I Rotation and Translation coordinates

[FrederikPhysics]

I am currently reading Goldstein's Classical mechanics and come on to this problem. Let q₁,q₂,...,q_n be generalized coordinates of a holonomic system and T its kinetic energy. q_k correspondes to a translation of the entire system and q_j a rotation of the entire system around some axis, then ∂_qjT=∂_qkT=0 since velocities are not affected by a translation of the origin or a rotation of the coordinate axes.
Now take as an example the kinetic energy of a single particle in spherical coordiantes, here the polar angle θ correspondes to a rotation of the system, but T is dependent on θ. r correspondes to a translation of the particle and therefore the system but T depends on r. How should I undersand this?
Mvh. Frederik

 

[BvU]

T does not depend on $\theta$ but on $\dot\theta$ which is a different generalized coordinate...
idem $r$ and $\dot r$

 

[wrobel]

Actually it is a definition:
"the system admits translation along the generalized coordinate $q^j$"$\Longleftrightarrow$ $"\frac{\partial T}{\partial q^j}=0"$. Or equivalently iff $T$ is invariant under the group $q^j\mapsto q^j+s,\quad s\in \mathbb{R}$
It doesn't matter what is $q^j$. If $q^j$ is an angle then we say that the system admits a rotation.

 

[FrederikPhysics]

T does not depend on $\theta$ but on $\dot\theta$ which is a different generalized coordinate...
idem $r$ and $\dot r$

For a system consisting of one particle with mass m one writes T=½m(dr/dt²+r² dθ/dt²+r²sin²θ dφ/dt²) in spherical coordinates, θ being the polar angle and φ the azimutal angle, that makes T=T(r, θ, dr/dt, dθ/dt, dφ/dt).

 

[wrobel]

O now I see what you want. This is a good question indeed. It is because $\theta\mapsto \theta+s$ is not a rotation of the space about a fixed axis. Look how all the points of the space conduct under this transformation

 

[FrederikPhysics]

Okay, so one might say:
Let $T=\frac{1}{2}m\dot{\textbf{r}}\cdot\dot{\textbf{r}}$ be the kinetic energy of a one particle system, $\textbf{r}$ the position vector in some frame and q a set of generalized coordinates. $q_{k}$ is called a translation coordinate when there exists a vector $\textbf{n}$ such that $\frac{\partial \textbf{r}}{\partial q_{k}}=\textbf{n}$ fulfilling $\dot{\textbf{n}}=\textbf{0}$. Then $\frac{\partial T}{\partial q_{k}}=m\dot{\textbf{r}}\cdot\frac{d}{dt}\frac{\partial\textbf{r}}{\partial q_{k}}=0$.
When this is true $q_{k}$is said to translate the system in the direction of $\textbf{n}$.

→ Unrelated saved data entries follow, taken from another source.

import Summits.AtomisticToContinuum.BoseEinsteinCondensation.Theorems.GroundStateRigidity.Negative.TwoHardSpheresSupport
import HarnessLib

/-!
# Two unit hard spheres in a small box: localisation of a finite-energy state to the class `{q > 0}`

`GroundStateRigidity` (crux stmt-AtomisticToContinuum-9072, shared by 8 routes of `BoseEinsteinCondensation`):
negative-side support, third of the four files
`Negative/BoxReflection.lean` → `Negative/TwoHardSpheresSupport.lean` → `Negative/TwoHardSpheresLocalisation.lean`
→ `Negative/TwoHardSpheres.lean` (kernel-checked by the crux disprover `refuter-cdisprove-stmt-AtomisticToContinuum-9072-0`
as §4 of `Cruxes/GroundStateRigidity/Disproof.lean`, 2026-08-16; landed verbatim up to docstrings by the line lead c1).

This file (`N = 2`, `v = hardSphere`, box with `2L² < 1`, threshold `thr L = 1 - 2L²`): the `{q > 0}`-half mass
`halfMass Ψ = ∫ wt·|Ψ|²` and energy `halfEnergy Ψ = ∫ wt·(|∇Ψ|² + V|Ψ|²)` of a finite-energy two-body trial state;
the halves of `Ψ` and of its reflection `reflectTS Ψ` add up to the full mass `1` and the full energy (the state
vanishes with its derivative on `{|q| < thr L}`, and beyond the threshold the two weights are complementary); the
normalised localised state `locTS Ψ = m^{-1/2}·cut·Ψ` is an admissible trial state with energy `m⁻¹·halfEnergy Ψ`,
supported in `{q > thr L}`; whence the variational bound `halfMass Ψ · E₀ ≤ halfEnergy Ψ`.
-/

noncomputable section

namespace Summit.AtomisticToContinuum.BoseEinsteinCondensation.Theorems.GroundStateRigidity.Negative.TwoHardSpheres

open Literature.MathematicalPhysics.QuantumManyBody.BoseGas
open MeasureTheory Filter Metric
open scoped ENNReal NNReal Topology

variable {N : ℕ}

/-! ### Masses and energies of the two halves -/

/-- abbreviation: the threshold `g = 1 - 2L²` -/
def thr (L : ℝ) : ℝ := 1 - 2 * L ^ 2

/-- energy density of a state -/
def edens (v : ℝ → ℝ≥0∞) {L : ℝ} (Ψ : TrialState N L) (X : Config N) : ℝ≥0∞ :=
  kineticDensity Ψ.ψ X + interaction v X * (‖Ψ.ψ X‖₊ : ℝ≥0∞) ^ 2

/-- The energy is the integral of the energy density (definitional). -/
theorem energy_eq_lintegral_edens (v : ℝ → ℝ≥0∞) {L : ℝ} (Ψ : TrialState N L) :
    energy v Ψ = ∫⁻ X, edens v Ψ X := rfl

/-- The energy density of the reflected state is the reflected energy density. -/
theorem edens_reflectTS (v : ℝ → ℝ≥0∞) {L : ℝ} (Ψ : TrialState N L) (X : Config N) :
    edens v (reflectTS Ψ) X = edens v Ψ (reflC L X) := by
  unfold edens
  show kineticDensity (fun Y => Ψ.ψ (reflC L Y)) X + interaction v X * _ = _
  rw [kineticDensity_comp_reflC Ψ.contDiff, interaction_reflC]
  rfl

/-- mass of the `{q > 0}` half -/
def halfMass {L : ℝ} (Ψ : TrialState 2 L) : ℝ≥0∞ := ∫⁻ X, wt (thr L) X * (‖Ψ.ψ X‖₊ : ℝ≥0∞) ^ 2

/-- energy of the `{q > 0}` half -/
def halfEnergy {L : ℝ} (Ψ : TrialState 2 L) : ℝ≥0∞ := ∫⁻ X, wt (thr L) X * edens hardSphere Ψ X

/-- pointwise splitting of any density vanishing on `{|q| < g}` -/
theorem split_pointwise {L : ℝ} (hL : 2 * L ^ 2 < 1) {F : Config 2 → ℝ≥0∞}
    (hF : ∀ X, |qfun X| < thr L → F X = 0) (X : Config 2) :
    wt (thr L) X * F X + wt (thr L) (reflC L X) * F X = F X := by
  have hg : 0 < thr L := by unfold thr; linarith
  by_cases hq : |qfun X| < thr L
  · simp [hF X hq]
  · rw [← add_mul, wt_add_wt_reflC hg (not_lt.1 hq), one_mul]

/-- The `{q > 0}`-masses of a finite-energy state and of its reflection add up to `1`. -/
theorem halfMass_add {L : ℝ} (hL : 2 * L ^ 2 < 1) (Ψ : TrialState 2 L)
    (hE : energy hardSphere Ψ ≠ ⊤) : halfMass Ψ + halfMass (reflectTS Ψ) = 1 := by
  have hF : ∀ X, |qfun X| < thr L → (‖Ψ.ψ X‖₊ : ℝ≥0∞) ^ 2 = 0 := by
    intro X hX
    have : Ψ.ψ X = 0 := by
      by_contra h
      exact absurd (lt_abs_qfun_of_ne_zero Ψ hE h) (not_lt.2 hX.le)
    simp [this]
  have h2 : halfMass (reflectTS Ψ) = ∫⁻ X, wt (thr L) (reflC L X) * (‖Ψ.ψ X‖₊ : ℝ≥0∞) ^ 2 := by
    unfold halfMass
    rw [← lintegral_comp_reflC L (fun X => wt (thr L) (reflC L X) * (‖Ψ.ψ X‖₊ : ℝ≥0∞) ^ 2)]
    refine lintegral_congr fun X => ?_
    simp [reflC_reflC]
  have hm : Measurable fun X => wt (thr L) X * (‖Ψ.ψ X‖₊ : ℝ≥0∞) ^ 2 := by
    refine Measurable.mul ?_ ((Ψ.contDiff.continuous.measurable.nnnorm.coe_nnreal_ennreal).pow_const 2)
    exact ((contDiff_cut _).continuous.measurable.nnnorm.coe_nnreal_ennreal).pow_const 2
  rw [h2, halfMass, ← lintegral_add_left hm]
  rw [← Ψ.norm_eq]
  exact lintegral_congr fun X => split_pointwise hL hF X

/-- The `{q > 0}`-energies of a finite-energy state and of its reflection add up to the energy. -/
theorem halfEnergy_add {L : ℝ} (hL : 2 * L ^ 2 < 1) (Ψ : TrialState 2 L)
    (hE : energy hardSphere Ψ ≠ ⊤) :
    halfEnergy Ψ + halfEnergy (reflectTS Ψ) = energy hardSphere Ψ := by
  have hF : ∀ X, |qfun X| < thr L → edens hardSphere Ψ X = 0 := by
    intro X hX
    have h0 : Ψ.ψ X = 0 := by
      by_contra h
      exact absurd (lt_abs_qfun_of_ne_zero Ψ hE h) (not_lt.2 hX.le)
    simp [edens, h0, kineticDensity_eq_zero_of_abs_qfun_lt Ψ hE hX]
  have h2 : halfEnergy (reflectTS Ψ) = ∫⁻ X, wt (thr L) (reflC L X) * edens hardSphere Ψ X := by
    unfold halfEnergy
    rw [← lintegral_comp_reflC L (fun X => wt (thr L) (reflC L X) * edens hardSphere Ψ X)]
    refine lintegral_congr fun X => ?_
    rw [reflC_reflC, edens_reflectTS]
  have hm : Measurable fun X => wt (thr L) X * edens hardSphere Ψ X := by
    refine Measurable.mul ?_ ?_
    · exact ((contDiff_cut _).continuous.measurable.nnnorm.coe_nnreal_ennreal).pow_const 2
    · exact measurable_energyDensity isRepulsiveFiniteRange_hardSphere.1 Ψ.contDiff.continuous
  rw [h2, halfEnergy, ← lintegral_add_left hm, energy_eq_lintegral_edens]
  exact lintegral_congr fun X => split_pointwise hL hF X


/-! ### The normalised localised state and its energy -/

/-- **Localisation to the class `{q > 0}`** of a finite-energy two-body state with positive
`{q > 0}`-mass `m`: `m^{-1/2} · step(q) · Ψ`, an admissible trial state. -/
def locTS {L : ℝ} (Ψ : TrialState 2 L) (hm0 : halfMass Ψ ≠ 0) : TrialState 2 L where
  ψ X := ((Real.sqrt ((halfMass Ψ).toReal)⁻¹ : ℝ) : ℂ) * (cut (thr L) X * Ψ.ψ X)
  contDiff := contDiff_const.mul ((contDiff_cut _).mul Ψ.contDiff)
  eq_zero X hX := by simp [Ψ.eq_zero X hX]
  symm σ X := by
    show _ = _
    simp only [cut, qfun_comp_perm, Ψ.symm]
  norm_eq := by
    have hm1 : halfMass Ψ ≤ 1 := by
      calc halfMass Ψ ≤ ∫⁻ X, 1 * (‖Ψ.ψ X‖₊ : ℝ≥0∞) ^ 2 :=
            lintegral_mono fun X => mul_le_mul' (wt_le_one _ _) le_rfl
        _ = 1 := by simp [Ψ.norm_eq]
    have hmt : halfMass Ψ ≠ ⊤ := ne_top_of_le_ne_top ENNReal.one_ne_top hm1
    have hpos : 0 < (halfMass Ψ).toReal := ENNReal.toReal_pos hm0 hmt
    simp only [ennorm_real_mul_sq _ (Real.sqrt_nonneg _), nnnorm_cut_mul_sq]
    rw [lintegral_const_mul' _ _ ENNReal.ofReal_ne_top, Real.sq_sqrt (inv_nonneg.2 hpos.le),
      ENNReal.ofReal_inv_of_pos hpos, ENNReal.ofReal_toReal hmt]
    exact ENNReal.inv_mul_cancel hm0 hmt

/-- The wave function of the localised state (definitional). -/
theorem locTS_ψ {L : ℝ} (Ψ : TrialState 2 L) (hm0 : halfMass Ψ ≠ 0) (X : Config 2) :
    (locTS Ψ hm0).ψ X =
      ((Real.sqrt ((halfMass Ψ).toReal)⁻¹ : ℝ) : ℂ) * (cut (thr L) X * Ψ.ψ X) := rfl

/-- The half mass is finite (at most the full mass `1`). -/
theorem halfMass_ne_top {L : ℝ} (Ψ : TrialState 2 L) : halfMass Ψ ≠ ⊤ := by
  have hm1 : halfMass Ψ ≤ 1 := by
    calc halfMass Ψ ≤ ∫⁻ X, 1 * (‖Ψ.ψ X‖₊ : ℝ≥0∞) ^ 2 :=
          lintegral_mono fun X => mul_le_mul' (wt_le_one _ _) le_rfl
      _ = 1 := by simp [Ψ.norm_eq]
  exact ne_top_of_le_ne_top ENNReal.one_ne_top hm1

/-- **Energy of the localised state**: `m⁻¹ ·` (energy of the `{q > 0}` half). -/
theorem energy_locTS {L : ℝ} (hL : 2 * L ^ 2 < 1) (Ψ : TrialState 2 L)
    (hE : energy hardSphere Ψ ≠ ⊤) (hm0 : halfMass Ψ ≠ 0) :
    energy hardSphere (locTS Ψ hm0) = (halfMass Ψ)⁻¹ * halfEnergy Ψ := by
  have hmt := halfMass_ne_top Ψ
  have hpos : 0 < (halfMass Ψ).toReal := ENNReal.toReal_pos hm0 hmt
  have hc : ContDiff ℝ 1 fun X => cut (thr L) X * Ψ.ψ X := (contDiff_cut _).mul Ψ.contDiff
  unfold energy halfEnergy
  have hpt : ∀ X, kineticDensity (locTS Ψ hm0).ψ X +
      interaction hardSphere X * (‖(locTS Ψ hm0).ψ X‖₊ : ℝ≥0∞) ^ 2 =
      ENNReal.ofReal ((Real.sqrt ((halfMass Ψ).toReal)⁻¹) ^ 2) *
        (wt (thr L) X * edens hardSphere Ψ X) := by
    intro X
    change kineticDensity (fun Y => ((Real.sqrt ((halfMass Ψ).toReal)⁻¹ : ℝ) : ℂ) *
        (cut (thr L) Y * Ψ.ψ Y)) X + interaction hardSphere X *
        (‖((Real.sqrt ((halfMass Ψ).toReal)⁻¹ : ℝ) : ℂ) * (cut (thr L) X * Ψ.ψ X)‖₊ : ℝ≥0∞) ^ 2 = _
    rw [kineticDensity_const_mul hc _ (Real.sqrt_nonneg _), ennorm_real_mul_sq _ (Real.sqrt_nonneg _),
      nnnorm_cut_mul_sq]
    have hk : kineticDensity (fun Y => cut (thr L) Y * Ψ.ψ Y) X = wt (thr L) X * kineticDensity Ψ.ψ X :=
      kineticDensity_cut_mul hL Ψ hE X
    rw [hk, edens]
    ring
  simp_rw [hpt]
  rw [lintegral_const_mul' _ _ ENNReal.ofReal_ne_top, Real.sq_sqrt (inv_nonneg.2 hpos.le),
    ENNReal.ofReal_inv_of_pos hpos, ENNReal.ofReal_toReal hmt]

/-- **Variational lower bound for a half**: `m · E₀ ≤` energy of the `{q > 0}` half. -/
theorem halfMass_mul_le_halfEnergy {L : ℝ} (hL : 2 * L ^ 2 < 1) (Ψ : TrialState 2 L)
    (hE : energy hardSphere Ψ ≠ ⊤) :
    halfMass Ψ * groundStateEnergy hardSphere 2 L ≤ halfEnergy Ψ := by
  by_cases hm0 : halfMass Ψ = 0
  · simp [hm0]
  · have hmt := halfMass_ne_top Ψ
    have h := groundStateEnergy_le_energy hardSphere (locTS Ψ hm0)
    rw [energy_locTS hL Ψ hE hm0] at h
    calc halfMass Ψ * groundStateEnergy hardSphere 2 L
        ≤ halfMass Ψ * ((halfMass Ψ)⁻¹ * halfEnergy Ψ) := mul_le_mul' le_rfl h
      _ = halfEnergy Ψ := by rw [← mul_assoc, ENNReal.mul_inv_cancel hm0 hmt, one_mul]

/-- **Support of the localised state**: it lives where `q > g`. -/
theorem thr_lt_qfun_of_locTS_ne_zero {L : ℝ} (hL : 2 * L ^ 2 < 1) (Ψ : TrialState 2 L)
    (hE : energy hardSphere Ψ ≠ ⊤) (hm0 : halfMass Ψ ≠ 0) {X : Config 2}
    (hX : (locTS Ψ hm0).ψ X ≠ 0) : thr L < qfun X := by
  have hg : 0 < thr L := by unfold thr; linarith
  rw [locTS_ψ] at hX
  have h1 : cut (thr L) X ≠ 0 := fun h => hX (by simp [h])
  have h2 : Ψ.ψ X ≠ 0 := fun h => hX (by simp [h])
  have hq : thr L < |qfun X| := lt_abs_qfun_of_ne_zero Ψ hE h2
  rcases lt_abs.1 hq with h | h
  · exact h
  · exfalso
    apply h1
    simp [cut, step_of_le_neg hg (by linarith : qfun X ≤ -thr L)]

end Summit.AtomisticToContinuum.BoseEinsteinCondensation.Theorems.GroundStateRigidity.Negative.TwoHardSpheres

end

$q_{j}$ is called a rotation coordinate when there exists a vector $\textbf{n}$ such that $\frac{\partial \textbf{r}}{\partial q_{j}}=\textbf{n}\times\textbf{r}$ fulfilling $\dot{\textbf{n}}=\textbf{0}$. Then $\frac{\partial T}{\partial q_{j}}=m\dot{\textbf{r}}\cdot\frac{d}{dt}\frac{\partial\textbf{r}}{\partial q_{j}}=0$.
When this is true $q_{k}$ is said to rotate the system around the direction of $\textbf{n}$.
The generalazation to more particles follows naturally.

Within this definition the coordinates r and $\theta$ of the spherical coordinate system, in general neither translates nor rotates the system since the r unitvector, $\hat{\textbf{r}}$, depends on time and the rotation axis of $\theta$, n_θ, depends on time. The coordinate φ is a rotation coordinate since its rotation axis n_φ correspondes to the fixed polar axis.